(Collected data entries)
☆ ☆ ☆ ☆ ☆
import Mathlib
import HarnessLib
import Summits.AtomisticToContinuum.Crystallization.Theses.OverbindingBudget

/-!
# OverbindingBudget — the `Assembly` item (stmt-30880)

The route's assembly statement `RedMu → A → S → P1 → D⁺ → D⁻ → R → LAW → FLAT → FATX → THIN → Crystallization` has
exactly the binders of the gate-certified deciding theorem `Theses.OverbindingBudget.closes` (rev 3, 11 binders), so it
is that theorem, curried.
-/

namespace Summit.AtomisticToContinuum.Crystallization.Theorems.OverbindingBudgetAssembly

/-- The assembly item of route `OverbindingBudget` is its deciding theorem `closes`. [this file] -/
theorem assembly : Summit.AtomisticToContinuum.Crystallization.Theses.OverbindingBudget.Assembly :=
  fun h₁ h₂ h₃ h₄ h₅ h₆ h₇ h₈ h₉ h₁₀ h₁₁ =>
    Summit.AtomisticToContinuum.Crystallization.Theses.OverbindingBudget.closes h₁ h₂ h₃ h₄ h₅ h₆ h₇ h₈ h₉ h₁₀ h₁₁

end Summit.AtomisticToContinuum.Crystallization.Theorems.OverbindingBudgetAssembly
☆ ☆ ☆ ☆ ☆
--- What you should do ---
Show every line in the records above that contains the word "closes".

--- Exercise response ---
exactly the binders of the gate-certified deciding theorem `Theses.OverbindingBudget.closes` (rev 3, 11 binders), so it
/-- The assembly item of route `OverbindingBudget` is its deciding theorem `closes`. [this file] -/
    Summit.AtomisticToContinuum.Crystallization.Theses.OverbindingBudget.closes h₁ h₂ h₃ h₄ h₅ h₆ h₇ h₈ h₉ h₁₀ h₁₁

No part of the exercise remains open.